(What you need to do): The entries below contain a line with "s ≤ refresh" and a line with "(the decay links), the". Quote exactly those two lines and all lines between them.

++++ Stored data

import Summits.AnomalousDissipation.AnomalousDissipation.Theorems.SolenoidalFractalHomogenisationLagrangianStepCellClauseModDefs
import Summits.AnomalousDissipation.AnomalousDissipation.Theorems.SolenoidalFractalHomogenisationLagrangianStepFlatBilinearSlow
import Literature.Analysis.FluidPDE.LagrangianLatticeCarrier
import HarnessLib

/-!
# K1L_D (stmt-AnomalousDissipation-27980), §9z glue v2: the two HYPOTHESIS TEXTS of `cellInputs_BIL_of` — `FrameConjugacyAt` (Z7α as consumed)
# and `cellInputs_alphaBeta_text` (Summits-side definitions file; review lane; lead-k1l-onelevel-p1 g5)

Text of record: `Cruxes/LagrangianRenormalisationStep/Lines/onelevel_Z7_glue.lean` v2 (commit 6afd2a85caf7), BLESSED by the tenure planner
(RULING D26-15, 2026-08-29T03:41:53Z) after memo L12 (`Lines/onelevel-L12-glue-v2.md`); certifier's answers p5 g14 03:42:28Z.  These are the
objects the glue `cellInputs_BIL_of : (V ⇒ V_modEC) → cellInputs_alphaBeta_text → §9z` consumes; the glue's proof files are `…Z7GlueBookkeeping`
(p694305), `…Z7GlueCompose` (p694610), `…Z7GlueEulerian`, `…Z7Glue`.  DEFINITIONS ONLY — nothing is proved here; providing `cellInputs_alphaBeta_text`
is the work of L5-0 (flow geometry: `IsModulation` of the frame), L5-3′ (frame equivalence of weak solutions ⇒ `IsDistortedPropagator` for the
conjugates + the conjugacy identities) and L6 (Eulerian coarse PDE package ⇒ (N1)(N1*)(N2)); AD is not proved; no stub is closed; rung F-D1.A0.

* `FrameConjugacyAt W M hM c Φ Cα ϱ E m S Um1 Um s t` — on ONE refresh piece `[s,t]` starting at a frame reset: a modulation datum `G` with the
  DECAY LINKS `θ ≤ Cα·E.θ(m+1)`, `nC ≤ ϱ·E.N m`, distorted propagators `Ut` (cell member, = frame conjugate of the true `Um1`) and `Tt` (coarse
  member, = frame conjugate of `Um`; units check memo L12 §1: `Tad := Um`), reading maps `ι, ι'`, and for weakly divergence-free data the conjugacy
  `⟪(Um1 − Um)(s,t)x, y⟫ = ⟪(Ut − Tt)(0, a(t−s))(ιx), ι'y⟫` with the two loss identities;
* `cellInputs_alphaBeta_text` — §9z's binders; per grid window `[jR, s′]`: (α₁) `FrameConjugacyAt` on `[jR,(j+1)R]`, (α₂) on `[(j+1)R, s′]` when
  non-degenerate, (N1)/(N1*) the N-conversion of `lossFwd/lossAdj (Um jR s′)`, (N2) loss-rate monotonicity across `(j+1)R`
  (`Cmono = e^{2·strain}`-type, p5 03:42:28Z (3); abstract core `LossCurrency.loss_later_le_of_expBound`, p693776).
-/

set_option linter.dupNamespace false  -- the summit-side namespace `Summit.AnomalousDissipation.AnomalousDissipation.…` repeats a component by design (D-0017)

noncomputable section

namespace Summit.AnomalousDissipation.AnomalousDissipation.Theorems.SolenoidalFractalHomogenisation.LagrangianStep.Z7Glue

open Literature.Analysis Literature.Analysis.FluidPDE Literature.Analysis.FunctionSpaces
open MeasureTheory Set Filter UnitAddTorus
open scoped ENNReal NNReal InnerProductSpace
open Literature.Analysis.FluidPDE.LatticeShear (LagrangianLatticeCarrier LatticeWord)
open Summit.AnomalousDissipation.AnomalousDissipation.Theorems.SolenoidalFractalHomogenisation.LagrangianStep.CellClauseMod

/-- **Z7α as the glue consumes it (v2), on one refresh piece `[s, t]` starting at a frame reset** (`s` a multiple of `refresh (m+1)`,
`t − s ≤ refresh (m+1)`).  In the Lagrangian frame of the coarse flow `X m · s` (identity at `s`), in CELL time `τ = a(m+1)·(t' − s) ∈ [0, a(t−s)]`:
a modulation datum `G` (= the inverse Jacobian of the frame) with distortion `θ ≤ Cα·θ(m+1)` and modulation wavenumber `nC ≤ ϱ·N m`
(the decay links), the frame conjugates `Ut` of the TRUE propagator `Um1` (cell member: drift `cellField`, tensor `(1/n²)(ν•S)`) and `Tt` of the
COARSE propagator `Um` (coarse member: no drift, tensor `(1/n²)(ν•S + (c/ν)Φν((1/ν)(ν•S)))`) as distorted propagators, and the reading maps
`ι, ι' : V2 → V2` (at `s`: the identity on solenoidal data; at `t`: composition with the measure-preserving `X m t s`) with, for weakly
divergence-free `x, y`: `⟪Um1 s t x − Um s t x, y⟫ = ⟪(Ut − Tt)(0, a(t−s))(ι x), ι' y⟫`, `lossFwd (Tt 0 (a(t−s))) (ι x) = lossFwd (Um s t) x`,
`lossAdj (Tt 0 (a(t−s))) (ι' y) = lossAdj (Um s t) y` (frame readings are unitary).  What the provider (L5-0 flow geometry + L5-3 α-facts +
Lions/uniqueness for the distorted class) must deliver. -/
def FrameConjugacyAt {k : ℕ} (W : LatticeWord k) (M : ℝ) (hM : 0 < M) (c : ℝ) (Φ : ℝ → Torus.Visc4 (Fin 3) → Torus.Visc4 (Fin 3))
    (Cα ϱ : ℝ) (E : LagrangianLatticeCarrier k) (m : ℕ) (S : Torus.Visc4 (Fin 3)) (Um1 Um : ℝ → ℝ → (V2 →L[ℝ] V2)) (s t : ℝ) : Prop :=
  ∃ hν : E.cellVisc (m + 1) ∈ Set.Ioo 0 (E.cellVisc (m + 1) + 1),
  ∃ θ : ℝ, 0 ≤ θ ∧ θ ≤ Cα * E.θ (m + 1) ∧ ∃ nC : ℝ, 0 ≤ nC ∧ nC ≤ ϱ * E.N m ∧
  ∃ G : ℝ → UnitAddTorus (Fin 3) → Matrix (Fin 3) (Fin 3) ℝ, IsModulation θ (E.a (m + 1) * (t - s)) nC G ∧
  ∃ Ut Tt : ℝ → ℝ → (V2 →L[ℝ] V2),
    IsDistortedPropagator (E.a (m + 1) * (t - s)) ((1 / (E.N (m + 1) : ℝ) ^ 2) • (E.cellVisc (m + 1) • S))
      (cellField W M hM (E.cellVisc (m + 1)) hν.1 (E.N (m + 1))) G Ut ∧
    IsDistortedPropagator (E.a (m + 1) * (t - s)) ((1 / (E.N (m + 1) : ℝ) ^ 2) • (E.cellVisc (m + 1) • S +
      (c / E.cellVisc (m + 1)) • Φ (E.cellVisc (m + 1)) ((1 / E.cellVisc (m + 1)) • (E.cellVisc (m + 1) • S)))) (fun _ _ => 0) G Tt ∧
  ∃ ι ι' : V2 → V2,
    (∀ x y : V2, Torus.IsWeaklyDivFree (⇑x : VF) → Torus.IsWeaklyDivFree (⇑y : VF) →
      ⟪Um1 s t x - Um s t x, y⟫_ℝ
        = ⟪Ut 0 (E.a (m + 1) * (t - s)) (ι x) - Tt 0 (E.a (m + 1) * (t - s)) (ι x), ι' y⟫_ℝ) ∧
    (∀ x : V2, Torus.IsWeaklyDivFree (⇑x : VF) → lossFwd (Tt 0 (E.a (m + 1) * (t - s))) (ι x) = lossFwd (Um s t) x) ∧
    (∀ y : V2, Torus.IsWeaklyDivFree (⇑y : VF) → lossAdj (Tt 0 (E.a (m + 1) * (t - s))) (ι' y) = lossAdj (Um s t) y)

/-- **The αβ hypothesis of the glue, v2** (§9z's binders minus `ηz ε`; `R = refresh (m+1)`, `r₁ = (j+1)R`): per grid window `[jR, s′]`,
(α₁) frame conjugacy on the full piece `[jR, r₁]`, (α₂) on the post-refresh piece `[r₁, s′]` when it is non-degenerate,
(N1)/(N1*) the N-CONVERSION of the coarse window map's two losses on the full window (Dirichlet-form monotonicity along the coarse drift;
v1 text verbatim), and (N2) the loss-rate monotonicity of the coarse flow across `r₁` (prepared data lose at most `Cmono·(τ₂/R)` of what they
lost on the first piece). -/
def cellInputs_alphaBeta_text : Prop :=
 ∀ k (W : Literature.Analysis.FluidPDE.LatticeShear.LatticeWord k) (M : ℝ) (hM : 0 < M) (c : ℝ), 0 < c →
    ∀ (Φ : ℝ → Torus.Visc4 (Fin 3) → Torus.Visc4 (Fin 3)) (lo hi Λ β σ C ν₀ K Cf νf Kf : ℝ),
      0 < lo → lo ≤ 1 → 1 ≤ hi → 1 < Λ → 0 ≤ β →
      0 < σ → 0 ≤ C → 0 < ν₀ → 0 < K → SlowVectorClauseF W M hM c Φ lo hi Λ β σ C ν₀ K →
      0 ≤ Cf → 0 < νf → 0 < Kf → CellEnergyClausesW W M hM c lo hi Λ β Cf νf Kf →
      (∀ Kb : ℝ, 1 ≤ Kb → ∃ CK : ℝ, 1 ≤ CK ∧ ∃ cK > (0:ℝ), ∃ νh > (0:ℝ), HighLabelDecayW W M hM lo hi Λ β νh Kb CK cK) →
      ∃ ν₁ > (0:ℝ), ∃ K₁ > (0:ℝ), ∃ Λ₀ : ℕ, ∃ θ₀ > (0:ℝ), ∃ Cα > (0:ℝ), ∃ ϱ > (0:ℝ), ∃ CN > (0:ℝ), ∃ Cmono > (0:ℝ),
        ∀ E : Literature.Analysis.FluidPDE.LatticeShear.LagrangianLatticeCarrier k, E.design = W.stretch M hM → E.gain = c → E.nu0 ≤ ν₁ → K₁ ≤ E.K →
          E.LPermissible → E.Regular → (∀ m, Λ₀ * E.N m ≤ E.N (m + 1)) → (∀ m, E.N m ^ 2 ≤ E.N (m + 1)) →
          (∀ m, E.cellVisc (m + 1) * ((E.N (m + 1) : ℝ) / E.N m) ^ (1 / 4 : ℝ) ≤ 1) →
          (∀ m, E.K * ((E.N (m + 1) : ℝ) / E.N m) ^ (1 / 4 : ℝ) ≤ ((E.N (m + 1) : ℝ) / E.N m) * E.cellVisc (m + 1)) →
          (∀ m, E.θ (m + 1) * ((E.N (m + 1) : ℝ) / E.N m) ^ (1 / 16 : ℝ) ≤ θ₀) →
          (∀ m, ((E.N (m + 1) : ℝ) / E.N m) ^ (1 / 16 : ℝ) * E.physPeriod (m + 1) ≤ E.refresh (m + 1)) →
        ∃ mstar : ℕ, ∀ m, mstar ≤ m →
          ∀ Lc : ℕ, Lc = ⌊((E.N m : ℝ) / E.N (m + 1)) ^ (1 / 64 : ℝ) * (E.N (m + 1) * E.cellVisc (m + 1)) / Real.sqrt c⌋₊ →
          ∀ S : Torus.Visc4 (Fin 3), Torus.OddSmall S β → Torus.NearIso S lo hi →
            Torus.OddSmall (Φ (E.cellVisc (m + 1)) S) β → Torus.NearIso (Φ (E.cellVisc (m + 1)) S) lo hi →
          ∀ Um Um1 : ℝ → ℝ → (V2 →L[ℝ] V2),
            Torus.IsPropagator 1 (E.partialSum m) (E.kbar m • renormStep (Φ (E.cellVisc (m + 1))) (E.gain / E.cellVisc (m + 1) ^ 2) S) Um →
            Torus.IsPropagator 1 (E.partialSum (m + 1)) (E.kbar (m + 1) • S) Um1 →
          ∀ Sf : Finset (Fin 3 → ℤ), Sf = (Torus.freqBall (Lc / 2)).erase 0 →
          ∀ (j : ℕ) (s' : ℝ), (j : ℝ) * E.refresh (m + 1) + E.refresh (m + 1) ≤ s' →
            s' ≤ (j : ℝ) * E.refresh (m + 1) + 2 * E.refresh (m + 1) → s' ≤ 1 →
            -- (α₁) frame conjugacy on the full refresh piece `[jR, (j+1)R]`
            FrameConjugacyAt W M hM c Φ Cα ϱ E m S Um1 Um ((j : ℝ) * E.refresh (m + 1)) (((j : ℝ) + 1) * E.refresh (m + 1)) ∧
            -- (α₂) frame conjugacy on the post-refresh piece `[(j+1)R, s']` (only asked when non-degenerate)
            (((j : ℝ) + 1) * E.refresh (m + 1) < s' →
              FrameConjugacyAt W M hM c Φ Cα ϱ E m S Um1 Um (((j : ℝ) + 1) * E.refresh (m + 1)) s') ∧
            -- (N1) / (N1*) N-conversion of the coarse window map's forward / adjoint loss on the full window `[jR, s']`
            (∀ x : V2, lossFwd (Um ((j : ℝ) * E.refresh (m + 1)) s') x ≤ CN *
               (∑ k' ∈ Sf, min 1 ((E.a (m + 1) * (8 * Real.pi ^ 2 * ‖Torus.latticeVec k'‖ ^ 2 * lo * (E.cellVisc (m + 1) + c / E.cellVisc (m + 1)) / (E.N (m + 1) : ℝ) ^ 2)) * (s' - (j : ℝ) * E.refresh (m + 1))) * ‖UnitAddTorus.mFourierCoeff (EuclideanSpace.complexify ∘ ⇑(x)) k'‖ ^ 2
                    + (‖x‖ ^ 2 - ∑ k' ∈ Sf, ‖UnitAddTorus.mFourierCoeff (EuclideanSpace.complexify ∘ ⇑(x)) k'‖ ^ 2))) ∧
            (∀ y : V2, lossAdj (Um ((j : ℝ) * E.refresh (m + 1)) s') y ≤ CN *
               (∑ k' ∈ Sf, min 1 ((E.a (m + 1) * (8 * Real.pi ^ 2 * ‖Torus.latticeVec k'‖ ^ 2 * lo * (E.cellVisc (m + 1) + c / E.cellVisc (m + 1)) / (E.N (m + 1) : ℝ) ^ 2)) * (s' - (j : ℝ) * E.refresh (m + 1))) * ‖UnitAddTorus.mFourierCoeff (EuclideanSpace.complexify ∘ ⇑(y)) k'‖ ^ 2
                    + (‖y‖ ^ 2 - ∑ k' ∈ Sf, ‖UnitAddTorus.mFourierCoeff (EuclideanSpace.complexify ∘ ⇑(y)) k'‖ ^ 2))) ∧
            -- (N2) loss-rate monotonicity of the coarse flow across the refresh boundary `r₁ = (j+1)R`
            (∀ x : V2, lossFwd (Um (((j : ℝ) + 1) * E.refresh (m + 1)) s') (Um ((j : ℝ) * E.refresh (m + 1)) (((j : ℝ) + 1) * E.refresh (m + 1)) x)
               ≤ Cmono * ((s' - ((j : ℝ) + 1) * E.refresh (m + 1)) / E.refresh (m + 1))
                 * lossFwd (Um ((j : ℝ) * E.refresh (m + 1)) (((j : ℝ) + 1) * E.refresh (m + 1))) x)

end Summit.AnomalousDissipation.AnomalousDissipation.Theorems.SolenoidalFractalHomogenisation.LagrangianStep.Z7Glue

end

++++++++

(Solution to the exercise):
`t − s ≤ refresh (m+1)`).  In the Lagrangian frame of the coarse flow `X m · s` (identity at `s`), in CELL time `τ = a(m+1)·(t' − s) ∈ [0, a(t−s)]`:
a modulation datum `G` (= the inverse Jacobian of the frame) with distortion `θ ≤ Cα·θ(m+1)` and modulation wavenumber `nC ≤ ϱ·N m`
(the decay links), the frame conjugates `Ut` of the TRUE propagator `Um1` (cell member: drift `cellField`, tensor `(1/n²)(ν•S)`) and `Tt` of the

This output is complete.